I have had to notice that awakening has not cleaned up some core emotional content in me -- and this matereial feels like it is the starting place for all the mental patterns behind the separate self and its antics. It feels like without cleaning up this core, that more mental patterns of conditioning could easily keep being generated from it and the clean-up process then could go on forever. Seeing how this core emotional wound has not disappeared through my own awakening has not been an easy thing for me to feel or admit. The larger implications for all of us in realizing this are still opening up. The work of allowing the awakening down into everyday life has led directly to this realization of what has not yet been awakened in me and then directily to this way of moving forward with that,so it is being trusted and acted on.

If anyone is interested to hear more about EBE, Daniel Barron has several books available at Amazon.com where you can read excerpts.

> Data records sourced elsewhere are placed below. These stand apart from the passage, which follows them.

import Literature.NumberTheory.ComplexMultiplication.FiniteQAlgebraLatticeMetricDual
import HarnessLib

/-!
# Hertling–Larabi 2026b COROLLARY 4.15: in a 2-dimensional commutative `ℚ`-algebra EVERY full lattice is invertible —
# and the lemma of its third proof, «each order in `A` is cyclic», for an ARBITRARY 2-dimensional `A`
# (`ℚ(√d)`, `ℚ ⊕ ℚ`, `ℚ[x]/(x²)`)

[topic NumberTheory/ComplexMultiplication] General-`A` series (namespace
`Literature.NumberTheory.ComplexMultiplication.FiniteQAlgebraLattice`), sequel of `FiniteQAlgebraLatticeMetricDual`
(HL26b Thm. 4.12: over a cyclic order `ℤ[a]` every full lattice `L` with `𝒪(L) = ℤ[a]` is invertible) and of
`FiniteQAlgebraLatticePowersInvertible` (HL26b Thm. 4.4 = HL 2026 Thm. 10.1: `L^k` is invertible for `k ≥ dim A − 1`).
Lane `lit-hodgefound` (Track 2 foundations library), seat p19 generation 36, row g36-#2.  THEOREMS ONLY: no definition, no
instance, no notation, no named fact (D-0026, net Literature debt `0`), no `sorry`.

## Source, VERBATIM

C. Hertling, K. Larabi, *Conjugacy classes of regular integer matrices*, arXiv:2602.15748 (2026) [HertlingLarabi2026b],
held `paper:arxiv-2602.15748`, §4 (chunk p0008): «The case `dim A = 2` is special and famous. In that case each full
lattice is invertible. We can offer now four different proofs of this fact, three by results which are cited in this
section, the fourth one consists of direct proofs for the different cases. **Corollary 4.15.** Let `dim A = 2`. Then
each full lattice `L` is invertible. Four proofs: (1) Apply Theorem 4.4. (2) There is an `ω ∈ Λ_max` with
`Λ_max = ℤ1_A + ℤω`. Therefore `Λ_max = Λ + Λω` for each order `Λ` in `A`. Apply Theorem 4.9. (3) Each order in `A` is
cyclic. Apply Theorem 4.12. (4) For `A` an algebraic number field, the corollary is also proved in [DTZ62]. For
`A = ℚe_1 ⊕ ℚe_2` it is part of Theorem 9.1 (d). For `A ≅ ℚ[x]/(x²)` it is part of Theorem 10.3 (b). □»; §4
(chunk p0007): «**Definition 4.1.** […] (b) An order in `A` is a full lattice `Λ` in `A` with `1_A ∈ Λ` and
`Λ·Λ ⊂ Λ`»; (chunk p0008) «**Definition 4.10.** (a) An order `Λ` in `A` is cyclic if an `a ∈ Λ` with `Λ = ℤ[a]`
exists.»

## What is formalised (`Λ`, `M : Submodule ℤ A`; an order is `1 ∈ Λ`, `ΛΛ ⊆ Λ`, `IsFullLattice A Λ`)

* §1 `ℚ·1_A ∩ Λ = ℤ·1_A` for every order `Λ` of any `A ≠ 0` (`smul_one_mem_iff_of_one_mem`): a rational multiple of
  `1_A` lying in a finitely generated subring is integral over `ℤ`, and `ℤ` is integrally closed.
* §2 PROOF (3)'s LEMMA «each order in `A` is cyclic» for `dim A = 2`: **`exists_adjoin_toSubmodule_eq_of_finrank_eq_two`**
  — on a `ℤ`-basis `b_0, b_1` of `Λ`, `1_A = pb_0 + qb_1` with `gcd(p, q) = 1` by §1, and Bézout's `pr + qs = 1`
  completes `1_A` to the basis `1_A, ω = −sb_0 + rb_1`, so `Λ = ℤ1_A ⊕ ℤω = ℤ[ω]`; hence `A = ℚ[ω]` is cyclic
  (`exists_adjoin_eq_top_of_finrank_eq_two`, via Lemma 4.11 (a) (i)).
* §3 COROLLARY 4.15 by proof (1): `dim A ≤ 2 ⟹ L·(𝒪(L):L) = 𝒪(L)` for every full `L`
  (**`mul_div_div_eq_of_finrank_le_two`**, the case `k = 1` of `pow_mul_div_div_eq_of_isFullLattice`), and by proof
  (3) in the order form: for every order `Λ` of a 2-dimensional `A` and every full `L` with `𝒪(L) = Λ`,
  `L·(Λ:L) = Λ` (`mul_div_eq_of_finrank_eq_two`, Theorem 4.12 applied to `Λ = ℤ[ω]`).
NOT here: proofs (2) (Theorem 4.9, BF65) and (4).

## References
* [HertlingLarabi2026b] C. Hertling, K. Larabi, arXiv:2602.15748 (2026), §4 Def. 4.1 (b), Def. 4.10 (a), Thm. 4.12,
  Cor. 4.15 with its «Four proofs» (chunks p0007–p0008). [cite: HertlingLarabi2026b, §4 Cor. 4.15, chunk p0008]
* [DadeTausskyZassenhaus1962] E. C. Dade, O. Taussky, H. Zassenhaus, Math. Ann. 148 (1962) 31–64 (the number-field
  case of Cor. 4.15, as cited). [cite: DadeTausskyZassenhaus1962, as cited by HertlingLarabi2026b Cor. 4.15 (4)]
-/

noncomputable section

open scoped Classical Pointwise
open Submodule Module
open Literature.NumberTheory.Automorphic (IsFullLattice isFullLattice_span_of_basis)

namespace Literature.NumberTheory.ComplexMultiplication.FiniteQAlgebraLattice

variable {A : Type} [CommRing A] [Algebra ℚ A]

/-! ## §1 The rational multiples of `1_A` inside an order -/

/-- **`ℚ·1_A ∩ Λ = ℤ·1_A` for an order `Λ`** (`1_A ∈ Λ`, `ΛΛ ⊆ Λ`, `Λ` finitely generated; `A ≠ 0`): `q·1_A ∈ Λ` iff
`q ∈ ℤ` — an element of a finitely generated subring is integral over `ℤ`, `ℚ → A` is injective, and `ℤ` is integrally
closed («An order in `A` is a full lattice `Λ` in `A` with `1_A ∈ Λ` and `Λ·Λ ⊂ Λ`, so it is […] a subring of `A`»).
[cite: HertlingLarabi2026b, §4 Def. 4.1 (b), chunk p0007] -/
theorem smul_one_mem_iff_of_one_mem [Nontrivial A] {Λ : Submodule ℤ A} (hfg : Λ.FG) (h1 : (1 : A) ∈ Λ)
    (hΛΛ : Λ * Λ ≤ Λ) (q : ℚ) : q • (1 : A) ∈ Λ ↔ ∃ z : ℤ, (z : ℚ) = q := by
  constructor
  · intro hq
    -- `Λ` as a `ℤ`-subalgebra
    let S : Subalgebra ℤ A :=
      { carrier := Λ
        mul_mem' := fun ha hb => hΛΛ (Submodule.mul_mem_mul ha hb)
        one_mem' := h1
        add_mem' := fun ha hb => Λ.add_mem ha hb
        zero_mem' := Λ.zero_mem
        algebraMap_mem' := fun k => by
          rw [Algebra.algebraMap_eq_smul_one]
          exact Λ.smul_mem k h1 }
    have hS : (Subalgebra.toSubmodule S).FG := hfg
    have hint : IsIntegral ℤ (algebraMap ℚ A q) := by
      rw [Algebra.algebraMap_eq_smul_one]
      exact IsIntegral.of_mem_of_fg S hS _ hq
    rw [isIntegral_algebraMap_iff (algebraMap ℚ A).injective] at hint
    obtain ⟨z, hz⟩ := (IsIntegrallyClosed.isIntegral_iff (R := ℤ) (K := ℚ)).1 hint
    exact ⟨z, by rw [← hz, eq_intCast]⟩
  · rintro ⟨z, rfl⟩
    rw [Int.cast_smul_eq_zsmul]
    exact Λ.smul_mem z h1

/-! ## §2 Each order of a 2-dimensional algebra is cyclic (the lemma of proof (3)) -/

variable [Module.Finite ℚ A]

omit [Module.Finite ℚ A] in
/-- **«EACH ORDER IN `A` IS CYCLIC» for `dim A = 2`: every order `Λ` is `ℤ[ω] = ℤ1_A ⊕ ℤω` for some `ω ∈ Λ`** — on a
`ℤ`-basis `b_0, b_1` of `Λ` write `1_A = pb_0 + qb_1`; `gcd(p, q) = 1` because `gcd⁻¹·1_A ∈ Λ` forces `gcd = 1`
(`ℚ1_A ∩ Λ = ℤ1_A`); with Bézout's `pr + qs = 1` the element `ω = −sb_0 + rb_1` satisfies `b_0 = r·1_A − qω`,
`b_1 = s·1_A + pω`, so `Λ = ℤ1_A + ℤω = ℤ[ω]`. [cite: HertlingLarabi2026b, §4 Cor. 4.15 proof (3) with Def. 4.10 (a), chunk p0008] -/
theorem exists_adjoin_toSubmodule_eq_of_finrank_eq_two (h2 : finrank ℚ A = 2) {Λ : Submodule ℤ A}
    (hΛ : IsFullLattice A Λ) (h1 : (1 : A) ∈ Λ) (hΛΛ : Λ * Λ ≤ Λ) :
    ∃ ω ∈ Λ, Subalgebra.toSubmodule (Algebra.adjoin ℤ {ω}) = Λ := by
  haveI : Nontrivial A := Module.nontrivial_of_finrank_pos (R := ℚ) (by omega)
  -- a `ℤ`-basis `b_0, b_1` of `Λ`
  obtain ⟨m, hm⟩ := exists_basis_fin_span_eq hΛ
  let b : Basis (Fin 2) ℚ A := m.reindex (finCongr h2)
  have hb : span ℤ (Set.range b) = Λ := by rw [← hm, Basis.range_reindex]
  -- `1 = p b_0 + q b_1` with `p, q ∈ ℤ`
  have h1b : (1 : A) ∈ span ℤ (Set.range b) := by rw [hb]; exact h1
  have hcoord := (Basis.mem_span_iff_repr_mem ℤ b 1).1 h1b
  obtain ⟨p, hp⟩ := hcoord 0
  obtain ⟨q, hq⟩ := hcoord 1
  have hone : (1 : A) = p • b 0 + q • b 1 := by
    conv_lhs => rw [← b.sum_repr 1, Fin.sum_univ_two]
    rw [← Int.cast_smul_eq_zsmul ℚ p, ← Int.cast_smul_eq_zsmul ℚ q]
    simp only [eq_intCast] at hp hq
    rw [hp, hq]
  -- `gcd(p, q) = 1`
  obtain ⟨g, hg⟩ : ∃ g : ℤ, (Int.gcd p q : ℤ) = g := ⟨_, rfl⟩
  have hg0 : 0 ≤ g := by rw [← hg]; exact Int.natCast_nonneg _
  have hg1 : g = 1 := by
    have hd0 : g ≠ 0 := by
      intro h0
      rw [h0, Nat.cast_eq_zero, Int.gcd_eq_zero_iff] at hg
      rw [hg.1, hg.2, zero_smul, zero_smul, add_zero] at hone
      exact one_ne_zero hone
    obtain ⟨p', hp'⟩ := Int.gcd_dvd_left p q
    obtain ⟨q', hq'⟩ := Int.gcd_dvd_right p q
    rw [hg] at hp' hq'
    -- `g⁻¹ · 1_A = p' b_0 + q' b_1 ∈ Λ`
    have hd : (g : ℚ) ≠ 0 := by exact_mod_cast hd0
    have hmem : (g : ℚ)⁻¹ • (1 : A) ∈ Λ := by
      have e : (g : ℚ)⁻¹ • (1 : A) = p' • b 0 + q' • b 1 := by
        rw [hone, hp', hq', smul_add, ← Int.cast_smul_eq_zsmul ℚ (g * p'), ← Int.cast_smul_eq_zsmul ℚ (g * q'),
          smul_smul, smul_smul, ← Int.cast_smul_eq_zsmul ℚ p', ← Int.cast_smul_eq_zsmul ℚ q', Int.cast_mul,
          Int.cast_mul, ← mul_assoc, ← mul_assoc, inv_mul_cancel₀ hd, one_mul, one_mul]
      rw [e, ← hb]
      exact Submodule.add_mem _ (Submodule.smul_mem _ _ (Submodule.subset_span (Set.mem_range_self _)))
        (Submodule.smul_mem _ _ (Submodule.subset_span (Set.mem_range_self _)))
    obtain ⟨z, hz⟩ := (smul_one_mem_iff_of_one_mem hΛ.1 h1 hΛΛ _).1 hmem
    have hz1 : z * g = 1 := by
      have h : (z : ℚ) * (g : ℚ) = 1 := by rw [hz, inv_mul_cancel₀ hd]
      exact_mod_cast h
    exact Int.eq_one_of_mul_eq_one_left hg0 hz1
  -- Bézout: `p r + q s = 1`; `ω := -s b_0 + r b_1`
  have hbez : p * Int.gcdA p q + q * Int.gcdB p q = 1 := by
    rw [← Int.gcd_eq_gcd_ab, hg, hg1]
  -- `b_0 = r·1 − qω`, `b_1 = s·1 + pω`
  have hb0 : b 0 = Int.gcdA p q • (1 : A) - q • ((-Int.gcdB p q) • b 0 + Int.gcdA p q • b 1) := by
    rw [hone]
    conv_lhs => rw [← one_smul ℤ (b 0), ← hbez]
    module
  have hb1 : b 1 = Int.gcdB p q • (1 : A) + p • ((-Int.gcdB p q) • b 0 + Int.gcdA p q • b 1) := by
    rw [hone]
    conv_lhs => rw [← one_smul ℤ (b 1), ← hbez]
    module
  have hωΛ : (-Int.gcdB p q) • b 0 + Int.gcdA p q • b 1 ∈ Λ := by
    rw [← hb]
    exact Submodule.add_mem _ (Submodule.smul_mem _ _ (Submodule.subset_span (Set.mem_range_self _)))
      (Submodule.smul_mem _ _ (Submodule.subset_span (Set.mem_range_self _)))
  generalize (-Int.gcdB p q) • b 0 + Int.gcdA p q • b 1 = ω at hb0 hb1 hωΛ
  refine ⟨ω, hωΛ, ?_⟩
  refine le_antisymm (fun x hx => ?_) ?_
  · -- `ℤ[ω] ⊆ Λ`: `Λ` is a subring containing `ω`
    rw [Subalgebra.mem_toSubmodule] at hx
    refine Algebra.adjoin_induction (fun y hy => ?_) (fun k => ?_) (fun y z _ _ hy hz => Λ.add_mem hy hz)
      (fun y z _ _ hy hz => hΛΛ (Submodule.mul_mem_mul hy hz)) hx
    · rw [Set.mem_singleton_iff] at hy
      rw [hy]
      exact hωΛ
    · rw [Algebra.algebraMap_eq_smul_one]
      exact Λ.smul_mem k h1
  · -- `Λ = ℤb_0 + ℤb_1 ⊆ ℤ1 + ℤω ⊆ ℤ[ω]`
    have hω : ω ∈ Subalgebra.toSubmodule (Algebra.adjoin ℤ {ω}) := Algebra.self_mem_adjoin_singleton ℤ _
    have h1' : (1 : A) ∈ Subalgebra.toSubmodule (Algebra.adjoin ℤ {ω}) := Subalgebra.one_mem _
    rw [← hb, Submodule.span_le]
    rintro _ ⟨i, rfl⟩
    fin_cases i
    · change b 0 ∈ _
      rw [hb0]
      exact Submodule.sub_mem _ (Submodule.smul_mem _ _ h1') (Submodule.smul_mem _ _ hω)
    · change b 1 ∈ _
      rw [hb1]
      exact Submodule.add_mem _ (Submodule.smul_mem _ _ h1') (Submodule.smul_mem _ _ hω)

/-- **A 2-dimensional commutative `ℚ`-algebra is cyclic, `A = ℚ[ω]`** — the order `𝒪(L)` of any full lattice is a
cyclic order `ℤ[ω]` (§2), and then `A = ℚ[ω]` by Lemma 4.11 (a) (i).
[cite: HertlingLarabi2026b, §4 Cor. 4.15 proof (3) with Lemma 4.11 (a) (i), chunk p0008] -/
theorem exists_adjoin_eq_top_of_finrank_eq_two (h2 : finrank ℚ A = 2) : ∃ ω : A, Algebra.adjoin ℚ {ω} = ⊤ := by
  -- the order of the full lattice spanned by a basis
  have hL : IsFullLattice A (span ℤ (Set.range (Module.finBasis ℚ A))) := isFullLattice_span_of_basis _
  have hO : IsFullLattice A (span ℤ (Set.range (Module.finBasis ℚ A)) / span ℤ (Set.range (Module.finBasis ℚ A))) :=
    isFullLattice_div hL hL
  obtain ⟨ω, -, hω⟩ := exists_adjoin_toSubmodule_eq_of_finrank_eq_two h2 hO (one_mem_div_self _)
    (div_self_mul_div_self _).le
  refine ⟨ω, adjoin_eq_top_of_isFullLattice_adjoin ?_⟩
  rw [hω]
  exact hO

/-! ## §3 Corollary 4.15 -/

/-- **COROLLARY 4.15 (proof (1)): if `dim A ≤ 2` then EVERY full lattice `L` of `A` is invertible, `L·(𝒪(L):L) = 𝒪(L)`**
— «(1) Apply Theorem 4.4»: `L = L^1` and `1 ≥ dim A − 1` (HL 2026 Thm. 10.1 in the tree,
`pow_mul_div_div_eq_of_isFullLattice`). [cite: HertlingLarabi2026b, §4 Cor. 4.15 with proof (1), chunk p0008] -/
theorem mul_div_div_eq_of_finrank_le_two (h2 : finrank ℚ A ≤ 2) {M : Submodule ℤ A} (hM : IsFullLattice A M) :
    M * ((M / M) / M) = M / M := by
  have h := pow_mul_div_div_eq_of_isFullLattice hM (k := 1) (by omega)
  rwa [pow_one] at h

/-- **COROLLARY 4.15 (proof (3)), order form: for every order `Λ` of a 2-dimensional `A`, every full lattice `L` with
`𝒪(L) = Λ` satisfies `L·(Λ:L) = Λ`** — «(3) Each order in `A` is cyclic. Apply Theorem 4.12»: `Λ = ℤ[ω]` by §2 and
`FiniteQAlgebraLattice.mul_div_eq_of_div_self_eq_adjoin`. [cite: HertlingLarabi2026b, §4 Cor. 4.15 with proof (3) and Thm. 4.12, chunk p0008] -/
theorem mul_div_eq_of_finrank_eq_two (h2 : finrank ℚ A = 2) {Λ : Submodule ℤ A} (hΛ : IsFullLattice A Λ)
    (h1 : (1 : A) ∈ Λ) (hΛΛ : Λ * Λ ≤ Λ) {M : Submodule ℤ A} (hM : IsFullLattice A M) (hO : M / M = Λ) :
    M * (Λ / M) = Λ := by
  obtain ⟨ω, -, hω⟩ := exists_adjoin_toSubmodule_eq_of_finrank_eq_two h2 hΛ h1 hΛΛ
  subst hω
  exact mul_div_eq_of_div_self_eq_adjoin hΛ hM hO

end Literature.NumberTheory.ComplexMultiplication.FiniteQAlgebraLattice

EBE is not for the faint of heart though, I have to warn you with a grin. You will see what I mean if you look into it.

The above photo is of the Redbud blooming along the Merced River here in California in early April. The hillside behind, although you can barely see it in the photograph, is absolutely covered with California poppies and other wildflowers. The Merced River is the one that flows out of Yosemite Valley. The photo at the top you perhaps recognized: it is Bridalveil Falls in Yosemite Valley in the sunset light of an April evening.